(Excerpted data begins)

-- `Assembly` holds: proved by `Summit.BirchSwinnertonDyer.BirchSwinnertonDyer.Theorems.eisensteinPrimes_assembly_proof` @ 53ba793c9235 (its module imports this route file, so no `_holds` link can be stated here).

/-! D-0027 §2.1 — DECIDING THEOREM (planner-authored via `route open/edit --closes-file`; by operator:999:1989709 2026-08-26T01:10:44Z):
its hypotheses are this route's items and its conclusion the registered leaf `Summit.BirchSwinnertonDyer.Rank1Residual.Eisenstein.EisensteinPrimes` (rung K5, D-0061) (glue_lint), and it elaborates with this file. -/

@[closes "route-BirchSwinnertonDyer-EisensteinPrimes"] theorem closes (hAsm : Assembly) (h1 : GoodLatticeBDPValue) (h2 : MazurMCOnCellB) (h3 : BSDpOnCellC)
    (h4 : MazurMCOnX1RankZero) (h5 : SchneiderOnX1TypeB) (hP : PublishedInputs) :
    Summit.BirchSwinnertonDyer.Rank1Residual.Eisenstein.EisensteinPrimes := by
  -- `Assembly` (the route's join: the five open inputs and the published-fact bundle imply the
  -- rung-K5 leaf) is itself an item, proved on the Theorems side by the kernel certificate
  -- `Theorems.EisensteinPrimesInputs.eisensteinPrimes_of_inputs[_of_targetC]` (p405443 / p405898);
  -- the deciding theorem is its application, so every declared item is load-bearing.
  unfold Assembly at hAsm
  exact hAsm h1 h2 h3 h4 h5 hP

end Summit.BirchSwinnertonDyer.BirchSwinnertonDyer.Theses.EisensteinPrimes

(Excerpted data ends)

-- Task objective --
Begin with the first line of the records and finish with the line containing "D-0027 §2.1 —". Reproduce those lines exactly, both ends included, and nothing else.

-- Response area --
-- `Assembly` holds: proved by `Summit.BirchSwinnertonDyer.BirchSwinnertonDyer.Theorems.eisensteinPrimes_assembly_proof` @ 53ba793c9235 (its module imports this route file, so no `_holds` link can be stated here).

/-! D-0027 §2.1 — DECIDING THEOREM (planner-authored via `route open/edit --closes-file`; by operator:999:1989709 2026-08-26T01:10:44Z):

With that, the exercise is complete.